Work instructions: Among the entries that follow, some lines contain the word "List". Show all of them.

Data for this task:
/-!
# Zhandry's modified pseudorandom function `PRF^mod` and Aaronson–Chen 2017, Lemma 7.5 (1)

Topic `Literature/Computability/Cryptography`. This file vendors the CONSTRUCTION of §7.2 of
S. Aaronson, L. Chen, *Complexity-theoretic foundations of quantum supremacy experiments*, CCC 2017
(arXiv:1612.05903, whose numbering we follow) [AaronsonChen2017] — taken there from M. Zhandry,
*How to construct quantum random functions*, FOCS 2012, Claims 1–2 — and the CLASSICAL half of
their Lemma 7.5 as named facts, in the vocabulary of the tree's PRF/PRP game
(`PseudorandomFunctions.lean`, `PseudorandomPermutations.lean`, `OracleGames.lean`). It is the first
layer below the leaf `Literature.Barriers.QuantumAdvantage.aaronsonChen2017_thm76_of_prp`
(`PRPExist → PPolyOracleSeparation`, the content of Aaronson–Chen's Thm. 7.6 once a secure PRP is
given) of `Literature/Barriers/QuantumAdvantage/PPolyOraclesProofs.lean`.

**The printed text** (arXiv v2, read via `lit read arxiv:1612.05903`).

* §7.2 (p. 29): "Assuming one-way functions exist, by Lemma 7.4, let `PRP^raw` be a secure
  pseudorandom permutation with key-space `K^raw` and domain `X^raw`. We interpret `X^raw` as `[N]`,
  where `N = N(n) = |X^raw|`. Then we define another pseudorandom function
  `PRF^mod_{(k,a)}(x) = PRP^raw_k((x − 1) mod a + 1)` where: the key space of `PRF^mod` is
  `K^mod = K^raw × A` where `A` is the set of primes in `[√N/4, √N/2]`; the domain and image are
  both `X^raw`."
* Lemma 7.5 (p. 30; "Implicit in Claim 1 and Claim 2 of [Zhandry 2012]"), first item: "Both
  `PRP^raw` and `PRF^mod` are classical secure PRFs. Consequently, no classical algorithm `A` can
  distinguish them with a non-negligible advantage." Its proof (App. 13, p. 42): "It is well-known
  that a secure PRP is also a secure PRF; therefore `PRP^raw` is a classically-secure PRF" and, for
  `PRF^mod`, a switching step (`PRP^raw ↦` truly random `f`) followed by "as long as `A` never
  queries its oracle on two points `x` and `x'` such that `x ≡ x' (mod a)`, the oracle will look
  random … each difference can be divisible by at most two different moduli … the total probability
  … is at most `O(q² log N/√N)`", concluding
  "`|Pr_{f ← PRF^mod_{K^mod}}[A^f() = 1] − Pr_{f ← X^X}[A^f() = 1]| < ε` for any polynomial-time
  algorithm `A`."

**What this file adds.**

* `zhandryModuli N` — the moduli set `A`: the primes in `[√N/4, √N/2]` (natural-number floors:
  `Nat.sqrt N / 4 ≤ a ≤ Nat.sqrt N / 2`), nonempty as soon as `N ≥ 16` (`zhandryModuli_nonempty`,
  Bertrand's postulate);
* `modReduce ℓ a`, `prfMod F ℓ n k a` — Zhandry's `PRF^mod` over a function ensemble `F` with block
  length `ℓ`: on the tree's domain `{0,1}^{ℓ n} ≅ [0, 2^{ℓ n})` (little-endian value `bitsToNat`,
  fixed-width digits `natBits`) the printed `(x − 1) mod a + 1` on `[N] = {1, …, N}` becomes
  `x ↦ x mod a` (the same map conjugated by the bijection `x ↦ x + 1`);
* `prfModRealProb F κ ℓ 𝒜 n = Pr_{(k,a) ← K^raw × A}[𝒜^{PRF^mod_{(k,a)}}(1ⁿ) = 1]` (a finite
  average, uniform `(k, a) ∈ {0,1}^{κ n} × A`) and `prfModAdvantage` (against the ideal random
  function game `prfIdealProb ℓ ℓ` of the tree);
* the two printed assertions of Lemma 7.5 (1) as named facts: `aaronsonChen2017_lem75_prp_isPRF`
  (a secure PRP with block length `ℓ n ≥ n` is a secure PRF — the switching lemma) and
  `aaronsonChen2017_lem75_prfMod_isPRF` (`PRF^mod` is a classically secure PRF);
* proved API: `prfRealProb_eq_sum` (the tree's real PRF game as a finite average over the keys),
  bounds, periodicity of `prfMod` (`prfMod_eq_of_mod_eq`), and the printed "Consequently":
  `aaronsonChen2017_lem75_indist` (`PRP^raw` and `PRF^mod` are indistinguishable by PPT oracle
  adversaries, from the two facts and the triangle inequality) with its `ε`-form
  `aaronsonChen2017_lem75_eventually_le`.

## Design notes

* Keys of `PRF^mod` are pairs `(k, a)`; the tree's `IsPRF` draws keys from `uniformBits`, so the
  security of `PRF^mod` is stated directly as the decay of `prfModAdvantage` (uniform `(k, a)` over
  the finite product `{0,1}^{κ n} × A`, exactly the printed `(k, a) ← K^mod`), not through `IsPRF`.
* When `A = ∅` (only for `2^{ℓ n} < 16`) the average `prfModRealProb` is `0` by the `x / 0 = 0`
  convention; all statements are asymptotic in `n` and consumers assume `n ≤ ℓ n`.
* Security is against the tree's CLASSICAL uniform PPT oracle adversaries (`OracleAdversary.IsPPT`),
  as printed ("classical secure PRFs"; Def. 7.2).

## Sources

* [AaronsonChen2017] arXiv:1612.05903: §7.1 Def. 7.1–7.2, Lemma 7.4 (p. 29); §7.2 and Lemma 7.5
  (pp. 29–30); App. 13, proof of Lemma 7.5 (p. 42).
* [Zhandry2012] M. Zhandry, *How to construct quantum random functions*, FOCS 2012, Claims 1–2 (the
  original construction; cited through [AaronsonChen2017]).
* Mathlib: `Nat.exists_prime_lt_and_le_two_mul` (Bertrand), `Nat.sqrt`, `PMF.bind_map`,
  `Asymptotics.SuperpolynomialDecay`.
-/

namespace Literature.Computability.Cryptography
/-- **The straight walk as a self-avoiding walk** from the root edge at cell `N` to the
normalisation edge, in any vertex set containing the faces `fj i 0`, `i ≤ 2N+1`. [folklore] -/
theorem nonempty_rowSAW (Λ : Finset HexVertex) (N : ℕ) (hΛ : ∀ i : ℕ, i ≤ 2 * N + 1 → fj i 0 ∈ Λ) :
    Nonempty (HexMidEdgeSAW Λ (aEdge N) bEdge) := by
  have hmem : ∀ e ∈ List.zipWith (fun u w => s(u, w)) (rowWalk (2 * N + 1)) (rowWalk (2 * N + 1)).tail,
      ∀ c ∈ e, ∃ i : ℕ, i ≤ 2 * N + 1 ∧ c = fj i 0 := fun e he c hc =>
    mem_rowWalk.1 (forall_mem_of_mem_edges _ e he c hc)
  have haL : aEdge (N : ℤ) ∉ List.zipWith (fun u w => s(u, w)) (rowWalk (2 * N + 1))
      (rowWalk (2 * N + 1)).tail := by
    intro h
    obtain ⟨i, hi, he⟩ := hmem _ h (fj (2 * N + 2) 0) (by unfold aEdge; exact Sym2.mem_mk_left _ _)
    have := (fj_inj.1 he).1; omega
  have hab : aEdge (N : ℤ) ≠ bEdge := by
    intro h
    have : fj (2 * (N : ℤ) + 2) 0 ∈ bEdge := by rw [← h]; unfold aEdge; exact Sym2.mem_mk_left _ _
    unfold bEdge at this
    rcases Sym2.mem_iff.1 this with h1 | h1
    · have := (fj_inj.1 h1).1; omega
    · have := (fj_inj.1 h1).2; omega
  have hbL : bEdge ∉ List.zipWith (fun u w => s(u, w)) (rowWalk (2 * N + 1))
      (rowWalk (2 * N + 1)).tail := by
    intro he
    obtain ⟨i, hi, he'⟩ := hmem _ he (fj 1 (-1)) (by exact Sym2.mem_mk_right _ _)
    have := (fj_inj.1 he').2; omega
  have hadj : hexGraph.Adj (fj (2 * (N : ℤ) + 2) 0) (fj (2 * N + 1) 0) := by
    have := (adj_fj_succ (2 * (N : ℤ) + 1) 0).symm
    rwa [show 2 * (N : ℤ) + 1 + 1 = 2 * N + 2 by ring] at this
  refine ⟨{ verts := rowWalk (2 * N + 1)
            subset := fun v hv => ?_
            nodup := nodup_rowWalk _
            isChain := isChain_rowWalk _
            head_mem := fun v hv => ?_
            getLast_mem := fun v hv => ?_
            eq_of_nil := fun h => (rowWalk_ne_nil _ h).elim
            edges_nodup := fun _ => ?_
            fst_mem := ⟨(SimpleGraph.mem_edgeSet hexGraph).2 hadj, fj (2 * N + 1) 0,
              by unfold aEdge; exact Sym2.mem_mk_right _ _, by exact_mod_cast hΛ (2 * N + 1) le_rfl⟩ }⟩
  · obtain ⟨i, hi, rfl⟩ := mem_rowWalk.1 hv
    exact hΛ i hi
  · rw [head?_rowWalk, Option.some_inj] at hv
    subst hv
    unfold aEdge
    push_cast
    exact Sym2.mem_mk_right _ _
  · rw [getLast?_rowWalk, Option.some_inj] at hv
    subst hv
    exact Sym2.mem_mk_left _ _
  · have hL := edges_nodup (nodup_rowWalk (2 * N + 1))
    refine List.nodup_append.2 ⟨List.nodup_cons.2 ⟨haL, hL⟩, List.nodup_singleton _, ?_⟩
    intro e he f hf
    rw [List.mem_singleton] at hf
    subst hf
    rcases List.mem_cons.1 he with rfl | he
    · exact hab
    · rintro rfl; exact hbL he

Expected answer:
  have hmem : ∀ e ∈ List.zipWith (fun u w => s(u, w)) (rowWalk (2 * N + 1)) (rowWalk (2 * N + 1)).tail,
  have haL : aEdge (N : ℤ) ∉ List.zipWith (fun u w => s(u, w)) (rowWalk (2 * N + 1))
  have hbL : bEdge ∉ List.zipWith (fun u w => s(u, w)) (rowWalk (2 * N + 1))
    refine List.nodup_append.2 ⟨List.nodup_cons.2 ⟨haL, hL⟩, List.nodup_singleton _, ?_⟩
    rw [List.mem_singleton] at hf
    rcases List.mem_cons.1 he with rfl | he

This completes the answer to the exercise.